Input data START
import Literature.Probability.Percolation.MarkedLoopTripodCharacter
import Literature.Probability.Percolation.MarkedLoopCatalan
import HarnessLib

/-!
# The invariant triangles of the order-three rotation are counted by a Catalan number

Topic `Literature/Probability/Percolation`; generic-`k` layer, a rider on `MarkedLoopTripodCharacter.lean` («TRIPOD-REP»: for `k = 3r` the
character of the rotation `rot^r` on the tripod-law solution space is `tr (rot^r | solW k) = −τ² · N` with `N` the number of INVARIANT
TRIANGLE PICTURES `(α, α+r, α+2r; L₀)`, `rot^r L₀ = L₀` — `shift_eq_self_iff_of_three_mul`, `trace_solWRot_third_eq`; the count `N` was
left unevaluated: «the lane's exact tables give (k/3)·C_{(k−3)/6}, not typed») and on `MarkedLoopCatalan.lean` («LINK-CATALAN»:
`#NCMatching (2n) = catalan n`, `pullRel`). THIS FILE TYPES THE COUNT.

## Content
* `arcEmb c` — the `r − 1` points of the open arc `(c, c + r)` of `Fin (3r)`, re-indexed by `Fin (r − 1)` (`c ∈ {0, r, 2r}`);
  ★ `arc_closed` (in a tripod picture on the triangle `(0, r, 2r)` every chord stays inside one arc — it cannot cross the triangle);
  `glue₃ A` — three translated copies of a relation `A` on `Fin (r − 1)`; ★ `tripodPicture_glue₃` (for a link pattern `A` it is a tripod
  picture on `(0, r, 2r)`), ★ `relMap_rot_pow_glue₃` (it is `rot^r`-invariant); ★★ `baseEquiv :
  {L₀ // TripodPicture 0 r (2r) L₀ ∧ rot^r L₀ = L₀} ≃ NCMatching (r − 1)` (an invariant relation is determined by its first arc).
* ★★ `invTriEquiv : {P : Pic (3r) // β = α + r, γ = α + 2r, rot^r L₀ = L₀} ≃ Fin r × {L₀ // …}` (rotate the apex `α < r` back to `0`),
  hence ★★★ `card_invariantTriangles : #{P : Pic (3r) | shift P = P} = r · #NCMatching (r − 1)` and, for `r = 2s + 1` (the case with `k = 3r`
  odd), ★★★ `card_invariantTriangles_eq_mul_catalan : … = (2s+1) · catalan s` — REP's table `1, 3, 10` for `k = 3, 9, 15` and every further
  value `(k/3) · C_{(k−3)/6}`.
* ★★★ `trace_solWRot_third_eq_catalan : tr (rot^{2s+1} | solW (3(2s+1))) = −τ² · ((2s+1) · catalan s)` — THE CHARACTER OF
  KHRISTOFOROV–SMIRNOV'S ROTATION AT ITS ORDER-THREE ELEMENT, EXPLICITLY, for every odd `k` divisible by `3`.

## References
* M. Khristoforov, S. Smirnov, *Percolation and O(1) loop model*, arXiv:2111.15612 (2021), §1.2 (arXiv v1 p. 2: cyclic indexing, the link
  pattern), §2 Lemma 4 with its proof and Fig. 3 (p. 4).
* R. P. Grimaldi, *Fibonacci and Catalan Numbers: An Introduction*, Wiley (2012), Example 32.3 (pp. 255–257) — through `MarkedLoopCatalan`.
-/

open Finset

namespace Literature.Probability.Percolation.MarkedLoops

open Literature.Probability.Percolation.FivePoint (tau)

section Triangles

variable {nm r : ℕ}

/-- re-indexing is compatible with anticlockwise quadruples (strictly increasing maps). [folklore] -/
private theorem ccwQuad_iff_of_strictMono₃ {m m' : ℕ} {e : Fin m' → Fin m} (he : StrictMono e) {a b c d : Fin m'} :
    CcwQuad (e a) (e b) (e c) (e d) ↔ CcwQuad a b c d := by
  unfold CcwQuad
  simp only [he.lt_iff_lt]

/-! #### The three arcs of the base triangle `(0, r, 2r)` -/

/-- **the open arc `(c, c + r)`** of `Fin k`, `k = 3r`, re-indexed by `Fin (r − 1)` (used with `c = 0, r, 2r`). [folklore] -/
def arcEmb (c : ℕ) (hc : c + r ≤ nm) (x : Fin (r - 1)) : Fin nm := ⟨c + 1 + x.1, by have := x.2; omega⟩

/-- values of the arc re-indexing. [folklore] -/
@[simp] private theorem val_arcEmb {c : ℕ} (hc : c + r ≤ nm) (x : Fin (r - 1)) : (arcEmb c hc x).1 = c + 1 + x.1 := rfl

/-- the arc re-indexing is increasing. [folklore] -/
private theorem strictMono_arcEmb {c : ℕ} (hc : c + r ≤ nm) : StrictMono (arcEmb (r := r) c hc) := fun x y h => by
  rw [Fin.lt_def] at h ⊢; simp only [val_arcEmb]; omega

/-- range of the arc re-indexing. [folklore] -/
private theorem arcEmb_bounds {c : ℕ} (hc : c + r ≤ nm) (x : Fin (r - 1)) : c < (arcEmb c hc x).1 ∧ (arcEmb c hc x).1 < c + r := by
  have := x.2; simp only [val_arcEmb]; omega

/-- every point of the open arc is re-indexed. [folklore] -/
private theorem exists_arcEmb_eq {c : ℕ} (hc : c + r ≤ nm) {x : Fin nm} (h1 : c < x.1) (h2 : x.1 < c + r) :
    ∃ a : Fin (r - 1), arcEmb c hc a = x :=
  ⟨⟨x.1 - (c + 1), by omega⟩, Fin.ext (by simp only [val_arcEmb]; omega)⟩

/-- the corners `0`, `r`, `2r` of the base triangle (as points of `Fin k`, `k = 3r`, `r > 0`). [folklore] -/
def corner₀ (hr : 3 * r = nm) (hpos : 0 < r) : Fin nm := ⟨0, by omega⟩

/-- Auxiliary. [folklore] -/
def corner₁ (hr : 3 * r = nm) (hpos : 0 < r) : Fin nm := ⟨r, by omega⟩

/-- Auxiliary. [folklore] -/
def corner₂ (hr : 3 * r = nm) (hpos : 0 < r) : Fin nm := ⟨2 * r, by omega⟩

/-- the chord set of a tripod picture contains the three triangle chords `(α, β)`, `(β, γ)`, `(γ, α)`. [folklore] -/
private theorem mem_chords₃ {α β γ : Fin nm} (L : Finset (Fin nm × Fin nm)) :
    (α, β) ∈ withPair (withPair (withPair L α β) β γ) γ α ∧ (β, γ) ∈ withPair (withPair (withPair L α β) β γ) γ α ∧
      (γ, α) ∈ withPair (withPair (withPair L α β) β γ) γ α :=
  ⟨mem_withPair.2 (Or.inr (Or.inr (mem_withPair.2 (Or.inr (Or.inr (mem_withPair.2 (Or.inl ⟨rfl, rfl⟩))))))),
   mem_withPair.2 (Or.inr (Or.inr (mem_withPair.2 (Or.inl ⟨rfl, rfl⟩)))), mem_withPair.2 (Or.inl ⟨rfl, rfl⟩)⟩

/-- value-level form of the three non-crossing constraints against the triangle chords. [folklore] -/
private theorem triangle_constraints (hr : 3 * r = nm) (hpos : 0 < r) {L : Finset (Fin nm × Fin nm)}
    (hT : TripodPicture (corner₀ hr hpos) (corner₁ hr hpos) (corner₂ hr hpos) L) {u p : Fin nm} (hup : (u, p) ∈ L) :
    ¬ CcwQuad (corner₀ hr hpos) u (corner₁ hr hpos) p ∧ ¬ CcwQuad (corner₁ hr hpos) u (corner₂ hr hpos) p ∧
      ¬ CcwQuad (corner₂ hr hpos) u (corner₀ hr hpos) p := by
  obtain ⟨m01, m12, m20⟩ := mem_chords₃ (α := corner₀ hr hpos) (β := corner₁ hr hpos) (γ := corner₂ hr hpos) L
  exact ⟨hT.planar _ u _ p m01 hup, hT.planar _ u _ p m12 hup, hT.planar _ u _ p m20 hup⟩

/-- ★ **IN A TRIPOD PICTURE ON THE TRIANGLE `(0, r, 2r)` EVERY CHORD STAYS INSIDE ONE OPEN ARC** — a chord leaving the arc `(c, c + r)`
would interleave the triangle chord joining its two corners. [cite: KhristoforovSmirnov2021, §2 Lemma 4, proof and Fig. 3 (arXiv v1 p. 4); §1.2
(p. 2: «IP(ξ) is a union of disjoint paths»)] -/
theorem arc_closed (hr : 3 * r = nm) (hpos : 0 < r) {L : Finset (Fin nm × Fin nm)}
    (hT : TripodPicture (corner₀ hr hpos) (corner₁ hr hpos) (corner₂ hr hpos) L) {c : ℕ} (hc : c = 0 ∨ c = r ∨ c = 2 * r)
    {u p : Fin nm} (hup : (u, p) ∈ L) (hu1 : c < u.1) (hu2 : u.1 < c + r) : c < p.1 ∧ p.1 < c + r := by
  have hp := p.2
  obtain ⟨hp0, hp1, hp2⟩ := hT.off _ _ (hT.symm _ _ hup)
  have vp0 : p.1 ≠ 0 := fun e => hp0 (Fin.ext e)
  have vp1 : p.1 ≠ r := fun e => hp1 (Fin.ext e)
  have vp2 : p.1 ≠ 2 * r := fun e => hp2 (Fin.ext e)
  obtain ⟨n01, n12, n20⟩ := triangle_constraints hr hpos hT hup
  unfold CcwQuad at n01 n12 n20
  simp only [Fin.lt_def, corner₀, corner₁, corner₂] at n01 n12 n20
  -- one triangle chord per arc (keep `omega`'s case analysis small)
  rcases hc with rfl | rfl | rfl
  · clear n12 n20; omega
  · clear n01 n20; omega
  · clear n01 n12; omega

/-! #### Rotation bookkeeping -/

/-- powers of the rotation compose additively on relations. [cite: KhristoforovSmirnov2021, §1.2 (arXiv v1 p. 2: cyclic indexing)] -/
theorem relMap_rot_pow_rot_pow (s t : ℕ) (L : Finset (Fin nm × Fin nm)) :
    relMap (rot nm ^ s) (relMap (rot nm ^ t) L) = relMap (rot nm ^ (s + t)) L := by
  rw [← relMap_trans, pow_add, Equiv.Perm.mul_def]

/-- powers of the rotation commute on relations. [cite: KhristoforovSmirnov2021, §1.2 (arXiv v1 p. 2: cyclic indexing)] -/
theorem relMap_rot_pow_comm (s t : ℕ) (L : Finset (Fin nm × Fin nm)) :
    relMap (rot nm ^ s) (relMap (rot nm ^ t) L) = relMap (rot nm ^ t) (relMap (rot nm ^ s) L) := by
  rw [relMap_rot_pow_rot_pow, relMap_rot_pow_rot_pow, add_comm]

/-- a full turn does nothing to a relation. [cite: KhristoforovSmirnov2021, §1.2 (arXiv v1 p. 2: cyclic indexing)] -/
theorem relMap_rot_pow_self (L : Finset (Fin nm × Fin nm)) : relMap (rot nm ^ nm) L = L := by
  rw [rot_pow_self]; exact relMap_refl L

/-- the value of `rot^s x` when no wrap-around occurs. [cite: KhristoforovSmirnov2021, §1.2 (arXiv v1 p. 2: cyclic indexing)] -/
theorem val_rot_pow_of_lt {s : ℕ} {x : Fin nm} (h : x.1 + s < nm) : (((rot nm ^ s) x : Fin nm) : ℕ) = x.1 + s := by
  rw [val_rot_pow, Nat.mod_eq_of_lt h]

/-- the value of `rot^s x` after exactly one wrap-around. [cite: KhristoforovSmirnov2021, §1.2 (arXiv v1 p. 2: cyclic indexing)] -/
theorem val_rot_pow_of_ge {s : ℕ} {x : Fin nm} (h1 : nm ≤ x.1 + s) (h2 : x.1 + s < nm + nm) :
    (((rot nm ^ s) x : Fin nm) : ℕ) = x.1 + s - nm := by
  rw [val_rot_pow]
  have e : x.1 + s = nm + (x.1 + s - nm) := by omega
  rw [e, Nat.add_mod_left, Nat.mod_eq_of_lt (by omega)]
  omega

/-! #### Three translated copies of a link pattern of `r − 1` points -/

/-- the first open arc `(0, r)`. [folklore] -/
def arc₀ (hr : 3 * r = nm) : Fin (r - 1) → Fin nm := arcEmb 0 (by omega)

/-- the second open arc `(r, 2r)`. [folklore] -/
def arc₁ (hr : 3 * r = nm) : Fin (r - 1) → Fin nm := arcEmb r (by omega)

/-- the third open arc `(2r, 3r)`. [folklore] -/
def arc₂ (hr : 3 * r = nm) : Fin (r - 1) → Fin nm := arcEmb (2 * r) (by omega)

/-- values on the three arcs. [folklore] -/
@[simp] private theorem val_arc₀ (hr : 3 * r = nm) (x : Fin (r - 1)) : (arc₀ hr x).1 = 0 + 1 + x.1 := rfl

/-- Auxiliary. [folklore] -/
@[simp] private theorem val_arc₁ (hr : 3 * r = nm) (x : Fin (r - 1)) : (arc₁ hr x).1 = r + 1 + x.1 := rfl

/-- Auxiliary. [folklore] -/
@[simp] private theorem val_arc₂ (hr : 3 * r = nm) (x : Fin (r - 1)) : (arc₂ hr x).1 = 2 * r + 1 + x.1 := rfl

/-- the arcs are increasing re-indexings. [folklore] -/
private theorem strictMono_arc₀ (hr : 3 * r = nm) : StrictMono (arc₀ hr) := strictMono_arcEmb _

/-- Auxiliary. [folklore] -/
private theorem strictMono_arc₁ (hr : 3 * r = nm) : StrictMono (arc₁ hr) := strictMono_arcEmb _

/-- Auxiliary. [folklore] -/
private theorem strictMono_arc₂ (hr : 3 * r = nm) : StrictMono (arc₂ hr) := strictMono_arcEmb _

/-- ranges of the three arcs. [folklore] -/
private theorem arc₀_bounds (hr : 3 * r = nm) (x : Fin (r - 1)) : 0 < (arc₀ hr x).1 ∧ (arc₀ hr x).1 < r := by
  have := x.2; simp only [val_arc₀]; omega

/-- Auxiliary. [folklore] -/
private theorem arc₁_bounds (hr : 3 * r = nm) (x : Fin (r - 1)) : r < (arc₁ hr x).1 ∧ (arc₁ hr x).1 < 2 * r := by
  have := x.2; simp only [val_arc₁]; omega

/-- Auxiliary. [folklore] -/
private theorem arc₂_bounds (hr : 3 * r = nm) (x : Fin (r - 1)) : 2 * r < (arc₂ hr x).1 ∧ (arc₂ hr x).1 < 3 * r := by
  have := x.2; simp only [val_arc₂]; omega

/-- every point of the first open arc is re-indexed. [folklore] -/
private theorem exists_arc₀_eq (hr : 3 * r = nm) {x : Fin nm} (h1 : 0 < x.1) (h2 : x.1 < r) : ∃ a, arc₀ hr a = x :=
  exists_arcEmb_eq _ (by omega) (by omega)

/-- Auxiliary. [folklore] -/
private theorem exists_arc₁_eq (hr : 3 * r = nm) {x : Fin nm} (h1 : r < x.1) (h2 : x.1 < 2 * r) : ∃ a, arc₁ hr a = x :=
  exists_arcEmb_eq _ h1 (by omega)

/-- Auxiliary. [folklore] -/
private theorem exists_arc₂_eq (hr : 3 * r = nm) {x : Fin nm} (h1 : 2 * r < x.1) : ∃ a, arc₂ hr a = x :=
  exists_arcEmb_eq _ h1 (by have := x.2; omega)

/-- the rotation `rot^r` carries the first arc to the second … [cite: KhristoforovSmirnov2021, §1.2 (arXiv v1 p. 2: cyclic indexing)] -/
theorem rot_pow_arc₀ (hr : 3 * r = nm) (x : Fin (r - 1)) : (rot nm ^ r) (arc₀ hr x) = arc₁ hr x :=
  Fin.ext (by have := x.2; rw [val_rot_pow_of_lt (by simp only [val_arc₀]; omega)]; simp only [val_arc₀, val_arc₁]; omega)

/-- … the second to the third … [cite: KhristoforovSmirnov2021, §1.2 (arXiv v1 p. 2: cyclic indexing)] -/
theorem rot_pow_arc₁ (hr : 3 * r = nm) (x : Fin (r - 1)) : (rot nm ^ r) (arc₁ hr x) = arc₂ hr x :=
  Fin.ext (by have := x.2; rw [val_rot_pow_of_lt (by simp only [val_arc₁]; omega)]; simp only [val_arc₁, val_arc₂]; omega)

/-- … and the third back to the first. [cite: KhristoforovSmirnov2021, §1.2 (arXiv v1 p. 2: cyclic indexing)] -/
theorem rot_pow_arc₂ (hr : 3 * r = nm) (x : Fin (r - 1)) : (rot nm ^ r) (arc₂ hr x) = arc₀ hr x :=
  Fin.ext (by
    have := x.2
    rw [val_rot_pow_of_ge (by simp only [val_arc₂]; omega) (by simp only [val_arc₂]; omega)]
    simp only [val_arc₂, val_arc₀]; omega)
Input data END
• **Task to complete**:
The entries above hold the needed span. Transcribe exactly the lines from the one with "0 + 1 + x.1 := rfl" to the one with "exists_arcEmb_eq _ (by omega) (by omega)", both included.

• **Response area**:
@[simp] private theorem val_arc₀ (hr : 3 * r = nm) (x : Fin (r - 1)) : (arc₀ hr x).1 = 0 + 1 + x.1 := rfl

/-- Auxiliary. [folklore] -/
@[simp] private theorem val_arc₁ (hr : 3 * r = nm) (x : Fin (r - 1)) : (arc₁ hr x).1 = r + 1 + x.1 := rfl

/-- Auxiliary. [folklore] -/
@[simp] private theorem val_arc₂ (hr : 3 * r = nm) (x : Fin (r - 1)) : (arc₂ hr x).1 = 2 * r + 1 + x.1 := rfl

/-- the arcs are increasing re-indexings. [folklore] -/
private theorem strictMono_arc₀ (hr : 3 * r = nm) : StrictMono (arc₀ hr) := strictMono_arcEmb _

/-- Auxiliary. [folklore] -/
private theorem strictMono_arc₁ (hr : 3 * r = nm) : StrictMono (arc₁ hr) := strictMono_arcEmb _

/-- Auxiliary. [folklore] -/
private theorem strictMono_arc₂ (hr : 3 * r = nm) : StrictMono (arc₂ hr) := strictMono_arcEmb _

/-- ranges of the three arcs. [folklore] -/
private theorem arc₀_bounds (hr : 3 * r = nm) (x : Fin (r - 1)) : 0 < (arc₀ hr x).1 ∧ (arc₀ hr x).1 < r := by
  have := x.2; simp only [val_arc₀]; omega

/-- Auxiliary. [folklore] -/
private theorem arc₁_bounds (hr : 3 * r = nm) (x : Fin (r - 1)) : r < (arc₁ hr x).1 ∧ (arc₁ hr x).1 < 2 * r := by
  have := x.2; simp only [val_arc₁]; omega

/-- Auxiliary. [folklore] -/
private theorem arc₂_bounds (hr : 3 * r = nm) (x : Fin (r - 1)) : 2 * r < (arc₂ hr x).1 ∧ (arc₂ hr x).1 < 3 * r := by
  have := x.2; simp only [val_arc₂]; omega

/-- every point of the first open arc is re-indexed. [folklore] -/
private theorem exists_arc₀_eq (hr : 3 * r = nm) {x : Fin nm} (h1 : 0 < x.1) (h2 : x.1 < r) : ∃ a, arc₀ hr a = x :=
  exists_arcEmb_eq _ (by omega) (by omega)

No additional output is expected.